Category: Whitman’s poems
In Redburn, I have just discovered that Herman Melville explicitly lays out my thesis that the entire American economy during the Age of Sail depended upon the exploitation of sailor personalities, which were innately reckless, impulsive, addictive, and thrill-seeking:
…with the majority of them, the very fact of their being sailors, argues a certain recklessness and sensualism of character, ignorance, and depravity; consider that they are generally friendless and alone in the world; or if they have friends and relatives, they are almost constantly beyond the reach of their good influences… consider that by their very vocation they are shunned by the better classes of people, and cut off from all access to respectable and improving society…
There are classes of men in the world, who bear the same relation to society at large, that the wheels do to a coach: and are just as indispensable.

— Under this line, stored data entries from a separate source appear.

/-- **`Q(0) = H X / (ap) + O(a/p)`** (Tao 2016, the display after (2.19)): precisely
`|Q(0) - (H/(ap)) X| ≤ ((a-1)/2) Δ_p + (H/a) err_p` with
`Δ_p = 4H/S + 2(1/p + (8 + 2 log p)/S)` and `err_p = (8 + 2 log p)/S + 4(H+1)/(pS)`.
[cite: TaoFMP2016, Proposition 2.6 (proof, display after (2.19))] -/
theorem norm_Qp_zero_sub_le {g₁ g₂ : ℕ → ℂ}
    (hcm₁ : ∀ m n : ℕ, 1 ≤ m → 1 ≤ n → g₁ (m * n) = g₁ m * g₁ n)
    (hcm₂ : ∀ m n : ℕ, 1 ≤ m → 1 ≤ n → g₂ (m * n) = g₂ m * g₂ n)
    (hS₁ : ∀ n : ℕ, 1 ≤ n → ‖g₁ n‖ = 1) (hS₂ : ∀ n : ℕ, 1 ≤ n → ‖g₂ n‖ = 1)
    (hb₁ : ∀ n, ‖g₁ n‖ ≤ 1) (hb₂ : ∀ n, ‖g₂ n‖ ≤ 1)
    {a p : ℕ} (ha : 0 < a) (hp : p.Prime) (hpa : ¬p ∣ a) (H : ℕ) (hH : 1 ≤ H) (b h : ℤ)
    {x ω : ℝ} (hS : 0 < logWeightSum x ω) (hrange : (h.natAbs : ℝ) + 1 ≤ x / ω) :
    ‖Qp a b h g₁ g₂ p H x ω 0 - (H : ℂ) / ((a : ℂ) * p) * logAvg (corrInd a b h g₁ g₂) x ω‖ ≤
      ((a : ℝ) - 1) / 2 * (4 * H / logWeightSum x ω + 2 * (1 / p + (8 + 2 * Real.log p) / logWeightSum x ω)) +
        H / a * ((8 + 2 * Real.log p) / logWeightSum x ω + 4 * ((H : ℝ) + 1) / (p * logWeightSum x ω)) := by
  have hp0 : 0 < p := hp.pos
  set Q := Qp a b h g₁ g₂ p H x ω with hQ
  set Δ : ℝ := 4 * H / logWeightSum x ω + 2 * (1 / p + (8 + 2 * Real.log p) / logWeightSum x ω) with hΔ
  set E : ℂ := logAvg (Usum a b h g₁ g₂ p H) x ω with hE
  have haR : (0 : ℝ) < a := by exact_mod_cast ha
  have haC : (a : ℂ) ≠ 0 := by exact_mod_cast ha.ne'
  -- `|a Q(0) - ∑_s Q(s)| ≤ ∑_s s Δ = a(a-1)/2 Δ`
  have h1 : ‖(a : ℂ) * Q 0 - E‖ ≤ (a : ℝ) * ((a : ℝ) - 1) / 2 * Δ := by
    rw [hE, ← sum_Qp_eq ha b h g₁ g₂ p H x ω, ← hQ]
    have e : (a : ℂ) * Q 0 - ∑ s ∈ range a, Q s = ∑ s ∈ range a, (Q 0 - Q s) := by
      rw [sum_sub_distrib, sum_const, card_range, nsmul_eq_mul]
    rw [e]
    refine (norm_sum_le _ _).trans ?_
    calc ∑ s ∈ range a, ‖Q 0 - Q s‖ ≤ ∑ s ∈ range a, (s : ℝ) * Δ := by
          refine sum_le_sum fun s hs => ?_
          rw [norm_sub_rev]
          exact norm_Qp_sub_Qp_zero_le hb₁ hb₂ hp0 H hH b h hS (mem_range.1 hs)
      _ = (∑ s ∈ range a, (s : ℝ)) * Δ := by rw [sum_mul]
      _ = (a : ℝ) * ((a : ℝ) - 1) / 2 * Δ := by
          congr 1
          have := Finset.sum_range_id_mul_two a
          have h2 : ((∑ i ∈ range a, i : ℕ) : ℝ) * 2 = (a : ℝ) * ((a : ℝ) - 1) := by
            have e1 : ((a * (a - 1) : ℕ) : ℝ) = (a : ℝ) * ((a : ℝ) - 1) := by
              push_cast [Nat.cast_sub ha]; ring
            rw [← e1]; exact_mod_cast Finset.sum_range_id_mul_two a
          push_cast at h2 ⊢
          linarith
  -- `|E - (H/p) X| ≤ H err_p`
  have h2 := norm_logAvg_Usum_sub_le hcm₁ hcm₂ hS₁ hS₂ hb₁ hb₂ hp hpa H b h hS hrange (a := a) (x := x) (ω := ω)
  rw [← hE] at h2
  -- divide by `a`
  have e3 : Q 0 - (H : ℂ) / ((a : ℂ) * p) * logAvg (corrInd a b h g₁ g₂) x ω =
      (1 / (a : ℂ)) * (((a : ℂ) * Q 0 - E) + (E - (H : ℂ) / (p : ℂ) * logAvg (corrInd a b h g₁ g₂) x ω)) := by
    field_simp
    ring
  rw [e3, norm_mul, norm_div, norm_one, Complex.norm_natCast]
  calc 1 / (a : ℝ) * ‖((a : ℂ) * Q 0 - E) + (E - (H : ℂ) / (p : ℂ) * logAvg (corrInd a b h g₁ g₂) x ω)‖
      ≤ 1 / (a : ℝ) * ((a : ℝ) * ((a : ℝ) - 1) / 2 * Δ +
          H * ((8 + 2 * Real.log p) / logWeightSum x ω + 4 * ((H : ℝ) + 1) / (p * logWeightSum x ω))) := by
        refine mul_le_mul_of_nonneg_left ((norm_add_le _ _).trans (add_le_add h1 h2)) (by positivity)
    _ = _ := by
        field_simp

/-! ### Summation over `𝒫` and the passage to `a𝐧` -/

/-- `T(n) = ∑_{p ∈ 𝒫} U_p(n)` (the integrand summed over the primes, all `j ∈ [1, H]`).
[cite: TaoFMP2016, Proposition 2.6 (proof, the sum over 𝒫_H)] -/
noncomputable def Tsum (a : ℕ) (b h : ℤ) (g₁ g₂ : ℕ → ℂ) (Pr : Finset ℕ) (H : ℕ) : ℕ → ℂ := fun n =>
  ∑ p ∈ Pr, Usum a b h g₁ g₂ p H n

/-- `|T(n)| ≤ #𝒫 · H`. [folklore] -/
theorem norm_Tsum_le {a : ℕ} {b h : ℤ} {g₁ g₂ : ℕ → ℂ} (hb₁ : ∀ n, ‖g₁ n‖ ≤ 1)
    (hb₂ : ∀ n, ‖g₂ n‖ ≤ 1) (Pr : Finset ℕ) (H n : ℕ) :
    ‖Tsum a b h g₁ g₂ Pr H n‖ ≤ Pr.card * H := by
  unfold Tsum
  refine (norm_sum_le _ _).trans ?_
  calc ∑ p ∈ Pr, ‖Usum a b h g₁ g₂ p H n‖ ≤ ∑ p ∈ Pr, (H : ℝ) := sum_le_sum fun p _ => norm_Usum_le hb₁ hb₂ p H n
    _ = Pr.card * H := by rw [sum_const, nsmul_eq_mul]

/-- `∑_{p ∈ 𝒫} Q_p(0) = 𝔼 T(𝐧) 1_{a ∣ 𝐧}`. [folklore] -/
theorem sum_Qp_zero_eq {a : ℕ} (b h : ℤ) (g₁ g₂ : ℕ → ℂ) (Pr : Finset ℕ) (H : ℕ) (x ω : ℝ) :
    ∑ p ∈ Pr, Qp a b h g₁ g₂ p H x ω 0 =
      logAvg (fun n => if n % a = 0 then Tsum a b h g₁ g₂ Pr H n else 0) x ω := by
  unfold Qp Tsum
  rw [← logAvg_finset_sum]
  refine logAvg_congr fun n _ => ?_
  split_ifs <;> simp

/-- **`𝔼 T(a𝐧) = H X ∑_p 1/p + (errors)`** (Tao 2016, the two displays after (2.19) and the
application of Lemma 2.5 with `q = a`): for a nonempty finite set `𝒫` of primes not dividing `a`,
`|𝔼 T(a𝐧) - H X ∑_{p∈𝒫} 1/p| ≤ a ∑_p (((a-1)/2) Δ_p + (H/a) err_p) + a #𝒫 H (8 + 2 log a)/S`.
[cite: TaoFMP2016, Proposition 2.6 (proof, displays after (2.19))] -/
theorem norm_logAvg_Tsum_mul_sub_le {g₁ g₂ : ℕ → ℂ}
    (hcm₁ : ∀ m n : ℕ, 1 ≤ m → 1 ≤ n → g₁ (m * n) = g₁ m * g₁ n)
    (hcm₂ : ∀ m n : ℕ, 1 ≤ m → 1 ≤ n → g₂ (m * n) = g₂ m * g₂ n)
    (hS₁ : ∀ n : ℕ, 1 ≤ n → ‖g₁ n‖ = 1) (hS₂ : ∀ n : ℕ, 1 ≤ n → ‖g₂ n‖ = 1)
    (hb₁ : ∀ n, ‖g₁ n‖ ≤ 1) (hb₂ : ∀ n, ‖g₂ n‖ ≤ 1)
    {a : ℕ} (ha : 0 < a) {Pr : Finset ℕ} (hPr : ∀ p ∈ Pr, p.Prime ∧ ¬p ∣ a) (hne : Pr.Nonempty)
    (H : ℕ) (hH : 1 ≤ H) (b h : ℤ) {x ω : ℝ} (hS : 0 < logWeightSum x ω)
    (hrange : (h.natAbs : ℝ) + 1 ≤ x / ω) :
    ‖logAvg (fun n => Tsum a b h g₁ g₂ Pr H (a * n)) x ω -
        (H : ℂ) * (∑ p ∈ Pr, 1 / (p : ℂ)) * logAvg (corrInd a b h g₁ g₂) x ω‖ ≤
      a * ∑ p ∈ Pr, (((a : ℝ) - 1) / 2 * (4 * H / logWeightSum x ω + 2 * (1 / p + (8 + 2 * Real.log p) / logWeightSum x ω)) +
          H / a * ((8 + 2 * Real.log p) / logWeightSum x ω + 4 * ((H : ℝ) + 1) / (p * logWeightSum x ω))) +
        a * (Pr.card * H) * ((8 + 2 * Real.log a) / logWeightSum x ω) := by
  have haR : (0 : ℝ) < a := by exact_mod_cast ha
  have haC : (a : ℂ) ≠ 0 := by exact_mod_cast ha.ne'
  have hH0 : (0 : ℝ) < H := by exact_mod_cast hH
  have hM0 : (0 : ℝ) < Pr.card * H := by
    have : (0 : ℝ) < Pr.card := by exact_mod_cast hne.card_pos
    positivity
  set M : ℝ := Pr.card * H with hM
  set T := Tsum a b h g₁ g₂ Pr H with hT
  set X₀ := logAvg (corrInd a b h g₁ g₂) x ω with hX₀
  -- Lemma 2.5 with `q = a`, `r = 0`, for `T/M`
  set Y : ℕ → ℂ := fun n => T n / (M : ℂ) with hY
  have hYb : ∀ n, ‖Y n‖ ≤ 1 := fun n => by
    simp only [hY]; rw [norm_div, Complex.norm_real, Real.norm_of_nonneg hM0.le, div_le_one hM0]
    exact norm_Tsum_le hb₁ hb₂ Pr H n
  have h25 := norm_logAvg_filter_mod_sub_le hYb ha ha hS (x := x) (ω := ω)
  simp only [add_zero] at h25
  -- rescale by `M`: `|𝔼 1_{a∣n} T - (1/a) 𝔼 T(a n)| ≤ M (8 + 2 log a)/S`
  have hMC : (M : ℂ) ≠ 0 := by exact_mod_cast hM0.ne'
  have e1 : logAvg (fun n => if n % a = 0 then Y n else 0) x ω =
      (1 / (M : ℂ)) * logAvg (fun n => if n % a = 0 then T n else 0) x ω := by
    rw [← logAvg_const_mul]
    refine logAvg_congr fun n _ => ?_
    simp only [hY]; split_ifs <;> [skip; simp]; field_simp
  have e2 : logAvg (fun n => Y (a * n)) x ω = (1 / (M : ℂ)) * logAvg (fun n => T (a * n)) x ω := by
    rw [← logAvg_const_mul]
    refine logAvg_congr fun n _ => ?_
    simp only [hY]; field_simp
  rw [e1, e2] at h25
  have h25' : ‖logAvg (fun n => if n % a = 0 then T n else 0) x ω -
      (1 / (a : ℂ)) * logAvg (fun n => T (a * n)) x ω‖ ≤ M * ((8 + 2 * Real.log a) / logWeightSum x ω) := by
    have e : logAvg (fun n => if n % a = 0 then T n else 0) x ω - (1 / (a : ℂ)) * logAvg (fun n => T (a * n)) x ω =
        (M : ℂ) * ((1 / (M : ℂ)) * logAvg (fun n => if n % a = 0 then T n else 0) x ω -
          (1 / (a : ℂ)) * ((1 / (M : ℂ)) * logAvg (fun n => T (a * n)) x ω)) := by
      field_simp
    rw [e, norm_mul, Complex.norm_real, Real.norm_of_nonneg hM0.le]
    exact mul_le_mul_of_nonneg_left h25 hM0.le
  -- the per-prime estimates summed over `Pr`
  have hQ : ‖∑ p ∈ Pr, Qp a b h g₁ g₂ p H x ω 0 - (H : ℂ) / (a : ℂ) * (∑ p ∈ Pr, 1 / (p : ℂ)) * X₀‖ ≤
      ∑ p ∈ Pr, (((a : ℝ) - 1) / 2 * (4 * H / logWeightSum x ω + 2 * (1 / p + (8 + 2 * Real.log p) / logWeightSum x ω)) +
          H / a * ((8 + 2 * Real.log p) / logWeightSum x ω + 4 * ((H : ℝ) + 1) / (p * logWeightSum x ω))) := by
    have e : (H : ℂ) / (a : ℂ) * (∑ p ∈ Pr, 1 / (p : ℂ)) * X₀ = ∑ p ∈ Pr, (H : ℂ) / ((a : ℂ) * p) * X₀ := by
      rw [mul_sum, sum_mul]
      refine sum_congr rfl fun p hp => ?_
      have hp0 : (p : ℂ) ≠ 0 := by exact_mod_cast (hPr p hp).1.ne_zero
      field_simp
    rw [e, ← sum_sub_distrib]
    refine (norm_sum_le _ _).trans (sum_le_sum fun p hp => ?_)
    exact norm_Qp_zero_sub_le hcm₁ hcm₂ hS₁ hS₂ hb₁ hb₂ ha (hPr p hp).1 (hPr p hp).2 H hH b h hS hrange
  rw [sum_Qp_zero_eq] at hQ
  -- combine: `𝔼 T(a n) = a · 𝔼 1_{a|n} T + a · (error of Lemma 2.5)`
  have e3 : logAvg (fun n => T (a * n)) x ω - (H : ℂ) * (∑ p ∈ Pr, 1 / (p : ℂ)) * X₀ =
      (a : ℂ) * ((logAvg (fun n => if n % a = 0 then T n else 0) x ω - (H : ℂ) / (a : ℂ) * (∑ p ∈ Pr, 1 / (p : ℂ)) * X₀) -
        (logAvg (fun n => if n % a = 0 then T n else 0) x ω - (1 / (a : ℂ)) * logAvg (fun n => T (a * n)) x ω)) := by
    field_simp
    ring
  rw [e3, norm_mul, Complex.norm_natCast]
  calc (a : ℝ) * ‖(logAvg (fun n => if n % a = 0 then T n else 0) x ω - (H : ℂ) / (a : ℂ) * (∑ p ∈ Pr, 1 / (p : ℂ)) * X₀) -
        (logAvg (fun n => if n % a = 0 then T n else 0) x ω - (1 / (a : ℂ)) * logAvg (fun n => T (a * n)) x ω)‖
      ≤ (a : ℝ) * (∑ p ∈ Pr, (((a : ℝ) - 1) / 2 * (4 * H / logWeightSum x ω + 2 * (1 / p + (8 + 2 * Real.log p) / logWeightSum x ω)) +
          H / a * ((8 + 2 * Real.log p) / logWeightSum x ω + 4 * ((H : ℝ) + 1) / (p * logWeightSum x ω))) +
          M * ((8 + 2 * Real.log a) / logWeightSum x ω)) :=
        mul_le_mul_of_nonneg_left ((norm_sub_le _ _).trans (add_le_add hQ h25')) haR.le
    _ = _ := by rw [hM]; ring

/-! ### Restricting to `j + ph ∈ [1, H]` -/

/-- The final integrand of (2.15): `F(n) = ∑_{p ∈ 𝒫} ∑_{j ∈ [1,H], j+ph ∈ [1,H]} Z_{p,j}(n)`; at
`n = a𝐧` the constraint `1_{a𝐧 + j ≡ pb (ap)}` inside `Z_{p,j}` is `1_{p ∣ a𝐧 + j} 1_{a ∣ j - pb}`, so
this is the expression inside the expectation in (2.15). [cite: TaoFMP2016, (2.15)] -/
noncomputable def Trest (a : ℕ) (b h : ℤ) (g₁ g₂ : ℕ → ℂ) (Pr : Finset ℕ) (H : ℕ) : ℕ → ℂ := fun n =>
  ∑ p ∈ Pr, ∑ j ∈ (Icc 1 H).filter (fun j : ℕ => 1 ≤ (j : ℤ) + p * h ∧ (j : ℤ) + p * h ≤ H),
    Zpj a b h g₁ g₂ p (j : ℤ) n

/-- For `p` coprime to `a`, the condition `p ∣ a n + j` is `p ∣ n + c` for a suitable integer `c`.
[folklore] -/
theorem exists_dvd_mul_add_iff {a p : ℕ} (hap : Nat.Coprime a p) (j : ℤ) :
    ∃ c : ℤ, ∀ n : ℤ, ((p : ℤ) ∣ a * n + j ↔ (p : ℤ) ∣ n + c) := by
  obtain ⟨u, v, huv⟩ := (Nat.Coprime.isCoprime hap : IsCoprime (a : ℤ) (p : ℤ))
  refine ⟨u * j, fun n => ⟨fun hd => ?_, fun hd => ?_⟩⟩
  · have e : n + u * j = u * (a * n + j) + n * (v * p) := by
      have : n = n * (u * a + v * p) := by rw [huv, mul_one]
      linear_combination this
    rw [e]; exact dvd_add (hd.mul_left _) (Dvd.intro_left (n * v) (by ring))
  · have e : (a : ℤ) * n + j = a * (n + u * j) + j * (v * p) := by
      have : j = j * (u * a + v * p) := by rw [huv, mul_one]
      linear_combination this
    rw [e]; exact dvd_add (hd.mul_left _) (Dvd.intro_left (j * v) (by ring))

But however easy and delectable the springs upon which the insiders pleasantly vibrate: however sumptuous the hammer-cloth, and glossy the door-panels; yet, for all this, the wheels must still revolve in dusty, or muddy revolutions. No contrivance, no sagacity can lift them out of the mire; for upon something the coach must be bottomed; on something the insiders must roll.
Now, sailors form one of these wheels: they go and come round the globe; they are the true importers, and exporters of spices and silks; of fruits and wines and marbles; they carry missionaries, embassadors, opera-singers, armies, merchants, tourists, and scholars to their destination: they are a bridge of boats across the Atlantic; they are the primum mobile of all commerce; and, in short, were they to emigrate in a body to man the navies of the moon, almost every thing would stop here on earth except its revolution on its axis, and the orators in the American Congress.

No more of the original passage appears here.